In talking with Beth a couple days ago, she said she is still waiting for a copy of the deed from the seller, before she can order the ROFR Waiver documents.  When I asked about the estoppel, she said that will come when Hilton signs the Waiver, which I find is odd.  I would have thought I can get the estoppel letter at first to verify everything is correct before proceeding further?

Thanks,
Great3


----------



## presley (Sep 12, 2014)

Great3 said:


> I do have a question though about the estoppel, do you get that at first, or does it comes when ROFR Waiver is signed by Hilton?
> 
> In talking with Beth a couple days ago, she said she is still waiting for a copy of the deed from the seller, before she can order the ROFR Waiver documents.  When I asked about the estoppel, she said that will come when Hilton signs the Waiver, which I find is odd.  I would have thought I can get the estoppel letter at first to verify everything is correct before proceeding further?

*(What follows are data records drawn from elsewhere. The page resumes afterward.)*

import Summits.Langlands.Langlands.Theorems.IrreducibilityBySelfDualityReciprocityUpToIrreducibilityArtinLocalGlobal
import HarnessLib

/-!
# Line `Sketch` for the crux `ReciprocityUpToIrreducibility` (item stmt-Langlands-14328), wave N10-G:
# tightness above `ℓ` after D1 — the crux DECIDES the Weil–Deligne normalisation of the pinned datum
# on rank-one Artin characters, relative to its own `Rec`

Support file (closes nothing; registered stub `stub_crux_decides_wd_rankOne` of the checked skeleton
`Lines/Sketch.lean`, wave N10 of continuation lead c8, prover-line-stmt-Langlands-14328-c8-0).

Since D1 (the period ring of the pinned datum `fontainePstAdicCompletion v ℓ hv` IS `B_dR(K_v)`) the
only thing the pinned datum does not decide on Artin-type representations above `ℓ` is the
NORMALISATION of the Weil–Deligne representations it attaches (`PstWeilDeligneData.IsWeilDeligneOf`).
This file records, kernel-checked, that the crux `E = ReciprocityUpToIrreducibility` decides it on the
rank-one Artin sector, relative to the reciprocity datum `Rec` that `E` provides: for a finite-order Hecke
character `θ` with Artin character `ψ` (`ψ` unramified exactly where `θ` is, `ψ(Frob_v) = θ(ϖ_v)` there),
at every `v ∣ ℓ`, EVERY Weil–Deligne representation `r` the pinned datum attaches to the localisation of
the `ℓ`-adic avatar `ι⁻¹ψ⁻¹` of `ψ` has `N = 0` and `r.ρ(w) = ι⁻¹(θ_v((Rec.llc v).artin w)) • id` — the
post-D1 form of "what the crux adds over the specification at `v ∣ ℓ`" (the disprover's
`Negative/PinnedFontaineDatumUndecided` is the case `θ = 1`).

Proof.  Direction (A') of `E` at `n = 1` for the cuspidal model `π_θ = ℂ·(θ ∘ det)/⊥`
(`stub_rankOne_cuspidalModel_of_isFiniteOrder`) yields `ρ` with `Corresponds Rec ι π_θ ρ`; the avatar is
Satake–Frobenius compatible with `π_θ` at the cofinitely many unramified places of `θ`
(`satakeFrobCompatibleAt_model_of_hasFrobCharpolyAt`), so `ρ` is conjugate to the avatar (Chebotarev,
`isConjugate_of_satakeFrobCompatibleAt`), i.e. EQUAL to it (`conj_eq_self_of_rank_one`).  The clause
`LocalGlobalCompatibleAt Rec ι π_θ ρ v` at `v ∣ ℓ` provides `(π_v, r₀, rℂ)`: `r₀` attached to
`ρ|_{Γ_{K_v}}` by the pinned datum (`Rec.pst ℓ v hv` is `fontainePstAdicCompletion v ℓ hv` by `rfl`),
`rℂ = ι(r₀)` of class `rec_v(π_v)`.  The given `r` is attached to the same representation, hence
`r ≅ r₀` (`PstWeilDeligneData.isEquivalent`), so a transport `rℂ'` of `r` along `ι`
(`exists_isTransportAlong`) is `≅ rℂ` (`isEquivalent_of_isTransportAlong`) and inherits the class
(`hasFrobSemisimpleClass_of_isEquivalent`); any local component acts through `θ_v ∘ det` (S-E,
`localComponent_ρ_apply_eq_of_hasLocalComponentAt`), so that class is `rec_v[θ_v ∘ det]`
(`IsLocalLanglandsGL.rec_one_mk`) and `rℂ'` has `N = 0`, `rℂ'.ρ(w) = θ_v(artin_v w) • id` (S-F,
`N_eq_zero_and_forall_of_hasFrobSemisimpleClass_recGL_one`); pulling back along the transport in rank
one (`N_eq_zero_of_isTransportAlong_wdBridge`, `ρ_eq_symm_smul_id_of_isTransportAlong_fin_one`: on the
line every endomorphism is a scalar, and `ι` is injective) gives the claim for `r`.

* `ρ_eq_symm_smul_id_of_isTransportAlong_fin_one` — rank-one pull-back of a scalar along a transport.
* `wd_of_rankOne_localGlobalCompatibleAt_above` — the local unpacking at `v ∣ ℓ` for a `GL₁` datum acted
  on through `θ ∘ det` and ANY `ρ`, `Rec` (the `θ`-version of the disprover's
  `isWeilDeligneOf_trivial_of_localGlobalCompatibleAt`).
* `wd_lAdicAvatar_of_automorphicToGalois_glOne` — the open form: the (A')-conjunct of the crux body at
  `n = 1` for `Rec` decides the normalisation on the avatar of every finite-order `θ`.
* `stub_crux_decides_wd_rankOne` — the registered stub (closed form, `E` as antecedent).

A TIGHTNESS theorem (the crux is the antecedent); no definitions; std axioms; no named fact assumed.
-/

noncomputable section

set_option linter.dupNamespace false -- project-wide option (lakefile weak.linter.dupNamespace); `Summit.Langlands.Langlands` is the mandated namespace

open scoped MatrixGroups Matrix NumberField Classical Polynomial
open Filter IsDedekindDomain Field Polynomial
open Literature.NumberTheory.Automorphic Literature.NumberTheory.GaloisRepresentations
open Literature.NumberTheory.PAdicHodge
open Summit.Langlands
open Summit.Langlands.Langlands.Theorems.IrreducibleOffSector

namespace Summit.Langlands.Langlands.Theorems.ReciprocityUpToIrreducibility

/-! ## 1. Local: rank-one pull-back of scalars along a transport `ι` -/

section Local

variable {F : Type} [Field F] [ValuativeRel F] [TopologicalSpace F] [IsNonarchimedeanLocalField F]
  {E : Type*} [Field E] [CharZero E] {C : Type*} [Field C] [CharZero C]

/-- **Rank one: a transport along `ι : E ≃+* C` acting at `w` by the scalar `c` comes from the scalar
`ι⁻¹ c`.**  If `r'` on `Fin 1 → C` is `r` on `Fin 1 → E` transported along `ι` (`IsTransportAlong`: the
matrix of `r'.ρ w` is the entrywise `ι`-image of that of `r.ρ w`) and `r'.ρ w = c • id`, then
`r.ρ w = ι⁻¹(c) • id`: on the line `r.ρ w = a • id` for some `a`
(`Module.End.exists_eq_smul_id_of_finrank_eq_one`), and the `(0,0)` entries give `c = ι a`.
[cite: DeligneAntwerpII1973, §8.4.3] [cite: TateCorvallis1979, (4.1.3)] -/
theorem ρ_eq_symm_smul_id_of_isTransportAlong_fin_one (ι : E ≃+* C)
    {r : WeilDeligneRep F E (Fin 1 → E)} {r' : WeilDeligneRep F C (Fin 1 → C)}
    (hT : r.IsTransportAlong (ι : E →+* C) r') {w : WeilGroup F} {c : C}
    (h : r'.ρ w = c • LinearMap.id) : r.ρ w = ι.symm c • LinearMap.id := by
  obtain ⟨a, ha⟩ :=
    Module.End.exists_eq_smul_id_of_finrank_eq_one (Module.finrank_fin_fun E) (r.ρ w)
  have h1 : LinearMap.toMatrix' (r'.ρ w) 0 0 = c := by
    rw [h, map_smul, LinearMap.toMatrix'_id, Matrix.smul_apply, Matrix.one_apply_eq, smul_eq_mul,
      mul_one]
  have h2 : LinearMap.toMatrix' (r.ρ w) 0 0 = a := by
    rw [ha, map_smul, LinearMap.toMatrix'_id, Matrix.smul_apply, Matrix.one_apply_eq, smul_eq_mul,
      mul_one]
  have hmat := congr_fun (congr_fun (hT.1 w) 0) 0
  rw [Matrix.map_apply, h1, h2] at hmat
  -- `hmat : c = ι a`
  rw [ha, hmat]
  congr 1
  exact (ι.symm_apply_apply a).symm

end Local

/-! ## 2. Global, rank one at `v ∣ ℓ`: the clause pins every attached Weil–Deligne representation -/

section Summit

variable {K : Type} [Field K] [NumberField K] {ℓ : ℕ} [Fact ℓ.Prime]
  {hcpt : isCompact_glFiniteIntegralLevel 1 K}

/-- **Local unpacking at `v ∣ ℓ` (rank one, any `Rec`, any `ρ`).**  Let `GL₁(𝔸_K)` act on `π = W/W'`
through `θ ∘ det` modulo `W'`, and suppose `LocalGlobalCompatibleAt Rec ι π ρ v` at a place `v ∣ ℓ`.
Then EVERY Weil–Deligne representation `r` that the pinned datum `fontainePstAdicCompletion v ℓ hv`
attaches to `ρ|_{Γ_{K_v}}` has `N = 0` and acts at `w ∈ W_{K_v}` by the scalar
`ι⁻¹(θ_v((Rec.llc v).artin w))`: the clause's attached `r₀` is `≅ r` (uniqueness field
`PstWeilDeligneData.isEquivalent`; `Rec.pst ℓ v hv` is the pinned datum by `rfl`), so a transport of `r`
along `ι` is `≅ ι(r₀)` and has class `rec_v(π_v) = rec_v[θ_v ∘ det]` (any local component acts through
`θ_v ∘ det`, S-E; `IsLocalLanglandsGL.rec_one_mk`), which on the line pins `N = 0` and the scalars
`θ_v(artin_v w)` (S-F); pull back along the transport (rank one).  The case `θ = 1` is the disprover's
`isWeilDeligneOf_trivial_of_localGlobalCompatibleAt`.
[cite: TateCorvallis1979, (4.1.3)–(4.2.1)] [cite: FontaineAsterisque223VIII, §2.3.7]
[cite: HarrisTaylorAMS2001, Thm. A (i)] [cite: FlathCorvallis1979, Thm. 3] -/
theorem wd_of_rankOne_localGlobalCompatibleAt_above
    (Rec : ReciprocityData K) (ι : PadicAlgCl ℓ ≃+* ℂ)
    (π : AutomorphicRepData (AutomorphyDatum.gl 1 K hcpt)) (θ : HeckeCharacter K)
    (hact : ∀ (g : (AdelicGroupData.gl 1 K).Adelic), ∀ φ ∈ π.W,
      rightTranslation (AdelicGroupData.gl 1 K) g φ -
        ((θ (Matrix.GeneralLinearGroup.det g) : ℂˣ) : ℂ) • φ ∈ π.W')
    (ρ : FramedGaloisRep K (PadicAlgCl ℓ) 1) {v : HeightOneSpectrum (𝓞 K)}
    (h : LocalGlobalCompatibleAt Rec ι π ρ v) (hv : ((ℓ : ℕ) : 𝓞 K) ∈ v.asIdeal)
    {r : WeilDeligneRep (v.adicCompletion K) (PadicAlgCl ℓ) (Fin 1 → PadicAlgCl ℓ)}
    (hr : (fontainePstAdicCompletion v ℓ hv).IsWeilDeligneOf (ρ.toLocal v) r) :
    r.N = 0 ∧ ∀ w : WeilGroup (v.adicCompletion K),
      r.ρ w = (ι.symm ((θ.localComponent v ((Rec.llc v).artin.artin w) : ℂˣ) : ℂ)) • LinearMap.id := by
  obtain ⟨πv, r₀, rℂ, hloc, -, hpst, htr, hcls⟩ := h
  -- `r ≅ r₀`: both are attached to `ρ|_{Γ_{K_v}}` by the pinned datum
  have heq : r.IsEquivalent r₀ := (fontainePstAdicCompletion v ℓ hv).isEquivalent _ r r₀ hr (hpst hv)
  -- a transport `rℂ'` of `r` along `ι` is `≅ rℂ` and inherits the class `rec_v(π_v)`
  obtain ⟨rℂ', htr'⟩ := exists_isTransportAlong (ι : PadicAlgCl ℓ →+* ℂ) r
  have hcls₁ : rℂ'.HasFrobSemisimpleClass ((Rec.llc v).recGL 1 (IrrClass.mk πv)) :=
    hasFrobSemisimpleClass_of_isEquivalent (isEquivalent_of_isTransportAlong _ heq.symm htr htr') hcls
  -- any local component acts through `θ_v ∘ det`, so `rec_v(π_v) = rec_v(θ_v ∘ det)`
  obtain ⟨θv, hθv⟩ := exists_quasiChar_eq_localComponent θ v
  have hπv : ∀ (g : GL (Fin 1) (v.adicCompletion K)) (x : πv.V),
      πv.ρ g x = ((θv (Matrix.GeneralLinearGroup.det g) : ℂˣ) : ℂ) • x := fun g x => by
    rw [localComponent_ρ_apply_eq_of_hasLocalComponentAt π θ hact v πv hloc g x, hθv]
  have hcls' : rℂ'.HasFrobSemisimpleClass
      ((Rec.llc v).recGL 1 (IrrClass.mk (SmoothIrrep.ofQuasiChar θv))) := by
    rw [(Rec.llc v).isLocalLanglands.rec_one_mk (SmoothIrrep.ofQuasiChar_ρ_apply θv),
      ← (Rec.llc v).isLocalLanglands.rec_one_mk hπv]
    exact hcls₁
  -- S-F on the line: `rℂ'.N = 0`, `rℂ'.ρ w = θ_v(artin_v w) • id`; pull back along `ι`
  obtain ⟨hN', hρ'⟩ := N_eq_zero_and_forall_of_hasFrobSemisimpleClass_recGL_one (Rec.llc v) hcls'
  refine ⟨N_eq_zero_of_isTransportAlong_wdBridge _ htr' hN', fun w => ?_⟩
  rw [← hθv]
  exact ρ_eq_symm_smul_id_of_isTransportAlong_fin_one ι htr' (hρ' w)

/-- **Open form: the (A')-conjunct of the crux body at `n = 1` decides the Weil–Deligne normalisation of
the pinned datum on rank-one Artin characters, relative to `Rec`.**  Suppose every L-algebraic cuspidal
`π` of `GL₁(𝔸_K)` has, for all `ℓ, ι`, some `ρ` with `Corresponds Rec ι π ρ` (geometricity is not used).
Let `θ` be a finite-order Hecke character and `ψ` a rank-one Artin representation unramified exactly
where `θ` is, with `ψ(Frob_v^{arith}) = θ(ϖ_v)` there.  Then at every `v ∣ ℓ`, every Weil–Deligne
representation `r` the pinned datum attaches to the localisation of the `ℓ`-adic avatar of `ψ` has
`N = 0` and `r.ρ(w) = ι⁻¹(θ_v((Rec.llc v).artin w)) • id`: the `ρ` attached to the cuspidal model
`π_θ = ℂ·(θ ∘ det)/⊥` (`stub_rankOne_cuspidalModel_of_isFiniteOrder`) is conjugate to the avatar
(Satake–Frobenius compatibility of both at the cofinitely many unramified places of `θ`, Chebotarev:
`isConjugate_of_satakeFrobCompatibleAt`), hence equal to it (`conj_eq_self_of_rank_one`), and the clause
at `v` pins every attached `r` (`wd_of_rankOne_localGlobalCompatibleAt_above`).
[cite: TateCorvallis1979, (4.1.3)–(4.2.1)] [cite: FontaineAsterisque223VIII, §2.3.7]
[cite: DeligneSerreASENS1974, Lemme 3.2] -/
theorem wd_lAdicAvatar_of_automorphicToGalois_glOne (Rec : ReciprocityData K)
    (hA : ∀ π : CuspidalAutomorphicRepData 1 K hcpt, π.1.IsLAlgebraic →
      ∀ (ℓ : ℕ) [Fact ℓ.Prime] (ι : PadicAlgCl ℓ ≃+* ℂ),
        ∃ ρ : FramedGaloisRep K (PadicAlgCl ℓ) 1, IsGeometricFramed Rec ρ ∧ Corresponds Rec ι π.1 ρ)
    (ι : PadicAlgCl ℓ ≃+* ℂ) {θ : HeckeCharacter K} (hfin : θ.IsFiniteOrder) {ψ : FramedArtinRep K 1}
    (hram : ∀ v : HeightOneSpectrum (𝓞 K), ψ.IsUnramifiedAt v ↔ θ.IsUnramifiedAt v)
    (hfrob : ∀ v : HeightOneSpectrum (𝓞 K), θ.IsUnramifiedAt v →
      ψ.HasFrobCharpolyAt v (X - C (θ.valueAtUniformizer v)))
    {v : HeightOneSpectrum (𝓞 K)} (hv : ((ℓ : ℕ) : 𝓞 K) ∈ v.asIdeal)
    {r : WeilDeligneRep (v.adicCompletion K) (PadicAlgCl ℓ) (Fin 1 → PadicAlgCl ℓ)}
    (hr : (fontainePstAdicCompletion v ℓ hv).IsWeilDeligneOf ((ψ.lAdicAvatar ι).toLocal v) r) :
    r.N = 0 ∧ ∀ w : WeilGroup (v.adicCompletion K),
      r.ρ w = (ι.symm ((θ.localComponent v ((Rec.llc v).artin.artin w) : ℂˣ) : ℂ)) • LinearMap.id := by
  obtain ⟨π, hW, hW', hL⟩ := stub_rankOne_cuspidalModel_of_isFiniteOrder K hcpt θ hfin
  obtain ⟨ρ, -, hcorr⟩ := hA π hL ℓ ι
  -- the avatar is Satake–Frobenius compatible with `π_θ` at the unramified places of `θ`
  have hρ : ∀ v : HeightOneSpectrum (𝓞 K), θ.IsUnramifiedAt v →
      (ψ.lAdicAvatar ι).IsUnramifiedAt v ∧
        (ψ.lAdicAvatar ι).HasFrobCharpolyAt v (X - C (ι.symm (θ.valueAtUniformizer v)⁻¹)) :=
    fun v hv => ⟨(ψ.isUnramifiedAt_lAdicAvatar_iff ι v).mpr ((hram v).mpr hv),
      ψ.hasFrobCharpolyAt_lAdicAvatar ι (hfrob v hv)⟩
  have hcof : ∀ᶠ v : HeightOneSpectrum (𝓞 K) in cofinite, θ.IsUnramifiedAt v :=
    HeckeCharacter.isUnramifiedAt_cofinite_holds θ
  have hsat : ∀ᶠ v : HeightOneSpectrum (𝓞 K) in cofinite,
      SatakeFrobCompatibleAt ι π.1 (ψ.lAdicAvatar ι) v :=
    hcof.mono fun v hv =>
      satakeFrobCompatibleAt_model_of_hasFrobCharpolyAt ι hW hW' (ψ.lAdicAvatar ι) hv (hρ v hv).1
        (hρ v hv).2
  -- so `ρ` is conjugate, hence (rank one) equal, to the avatar
  obtain ⟨g, hg⟩ :=
    isConjugate_of_satakeFrobCompatibleAt π.1 ι (isIrreducible_of_rank_one ρ) hcorr.1 hsat
  rw [conj_eq_self_of_rank_one] at hg
  subst hg
  exact wd_of_rankOne_localGlobalCompatibleAt_above Rec ι π.1 θ (smul_char_of_detTwist_model hW) _
    (hcorr.2 v) hv hr

end Summit

/-- **stub N10-G (tightness above `ℓ` after D1; registered): the crux DECIDES the Weil–Deligne normalisation of the pinned
datum on rank-one Artin characters, relative to its own `Rec`.**  If `E` holds then, for the reciprocity datum `Rec` it
provides, at every `v ∣ ℓ` every Weil–Deligne representation the pinned datum attaches to the localisation of the `ℓ`-adic
avatar of the Artin character `ψ` of a finite-order Hecke character `θ` is the character `w ↦ ι⁻¹(θ_v((Rec.llc v).artin w))`
with `N = 0` — the post-D1 form of "what the crux adds over the specification at `v ∣ ℓ`" (cf. the disprover's
`Negative/PinnedFontaineDatumUndecided`, whose pair `(π_𝟙, 1)` is the case `θ = 1`): by (A)₁ at `π_θ` the correspondent is
the avatar (Chebotarev), and the clause at `v` pins the attached class to `rec_v(θ_v ∘ det) = [θ_v ∘ artin_v]`.
Closed form of `wd_lAdicAvatar_of_automorphicToGalois_glOne` with `Rec` the datum of `E K` and
`hcpt := isCompact_glFiniteIntegralLevel_holds 1 K`.
[cite: TateCorvallis1979, (4.1.3)–(4.2.1)] [cite: FontaineAsterisque223VIII, §2.3.7] -/
theorem stub_crux_decides_wd_rankOne :
    Summit.Langlands.Langlands.Theses.IrreducibilityBySelfDuality.ReciprocityUpToIrreducibility →
    ∀ (K : Type) [Field K] [NumberField K], ∃ Rec : ReciprocityData K,
      ∀ (ℓ : ℕ) [Fact ℓ.Prime] (ι : PadicAlgCl ℓ ≃+* ℂ) (θ : HeckeCharacter K), θ.IsFiniteOrder →
      ∀ (ψ : FramedArtinRep K 1),
        (∀ v : HeightOneSpectrum (𝓞 K), ψ.IsUnramifiedAt v ↔ θ.IsUnramifiedAt v) →
        (∀ v : HeightOneSpectrum (𝓞 K), θ.IsUnramifiedAt v →
          ψ.HasFrobCharpolyAt v (X - C (θ.valueAtUniformizer v))) →
        ∀ (v : HeightOneSpectrum (𝓞 K)) (hv : ((ℓ : ℕ) : 𝓞 K) ∈ v.asIdeal)
          (r : WeilDeligneRep (v.adicCompletion K) (PadicAlgCl ℓ) (Fin 1 → PadicAlgCl ℓ)),
          (Literature.NumberTheory.PAdicHodge.fontainePstAdicCompletion v ℓ hv).IsWeilDeligneOf
              ((ψ.lAdicAvatar ι).toLocal v) r →
            r.N = 0 ∧ ∀ w : WeilGroup (v.adicCompletion K),
              r.ρ w = (ι.symm ((θ.localComponent v ((Rec.llc v).artin.artin w) : ℂˣ) : ℂ)) • LinearMap.id := by
  intro hE K _ _
  obtain ⟨Rec, hRec⟩ := hE K
  exact ⟨Rec, fun ℓ _ ι θ hfin ψ hram hfrob v hv r hr =>
    wd_lAdicAvatar_of_automorphicToGalois_glOne Rec
      (hRec 1 one_pos (isCompact_glFiniteIntegralLevel_holds 1 K)).1 ι hfin hram hfrob hv hr⟩

end Summit.Langlands.Langlands.Theorems.ReciprocityUpToIrreducibility

end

I recently sold a contract and the estoppel came to me after Hilton had already waived ROFR and filled it out.  It was towards the end of the closing process.  I also thought it was odd, but to tell you the truth, it's more accurate that way.  Imagine if it was filled out in the beginning and the owner started using up points during the closing process.


----------



## Seth Nock (Sep 13, 2014)

Hilton sends Estoppels at the same time as the waiver of right of first refusal.  Marriott on the other hand send them independently from each other.  The closing companies that we use for Marriott and For Disney request an updated closing 2-3 days before closing.

The closing costs are not that high.  The price they have quoted includes title insurance.  Most of the closing companies we use do a title search and only do title insurance if there is something questionable.  I do not think Chicago Title will do a title search without insurance.  It is either no protection or full protection.


----------



## Great3 (Sep 15, 2014)

Thanks Presley and Seth about the information on the estoppels.  I guess once Hilton decides to waiver, it makes sense also to get the estoppel than also to verify everything is right before proceeding to make final $$$ deposits.

Chicago Title did send me a copy of the previous deed, and it does show that the seller purchase this unit at an auction due to a foreclosure on previous owner.

So, it looks like there is a higher chance that title may not be clean, versus just one prior owner from the developer, so I am definitely going to ask Chicago Title company to do a title search and purchase the title insurance they are offering for my peace of mind.

And of course, now that ROFR Waiver request has been submitted, we play the waiting game ...........

Thanks,
Great3


----------



## Seth Nock (Sep 16, 2014)

Actually, if you have a special warranty deed to the seller, it should be clean.  I expect it to pass right of first refusal. but let us know.


----------



## Great3 (Sep 16, 2014)

Will do Seth!!!

I will keep everybody updated when I find out more information.  Wish me luck, everybody.  Thanks to you all, I feel very comfortable and know what to expect each step of the way.

Thanks,
Great3


----------



## Great3 (Oct 2, 2014)

*WooHoo !!!!!!!!!!!!!!  I got it ....*

I just got email with a copy of Hilton Waiver that was not just signed, but notarized as well (surprised to me that they even do that).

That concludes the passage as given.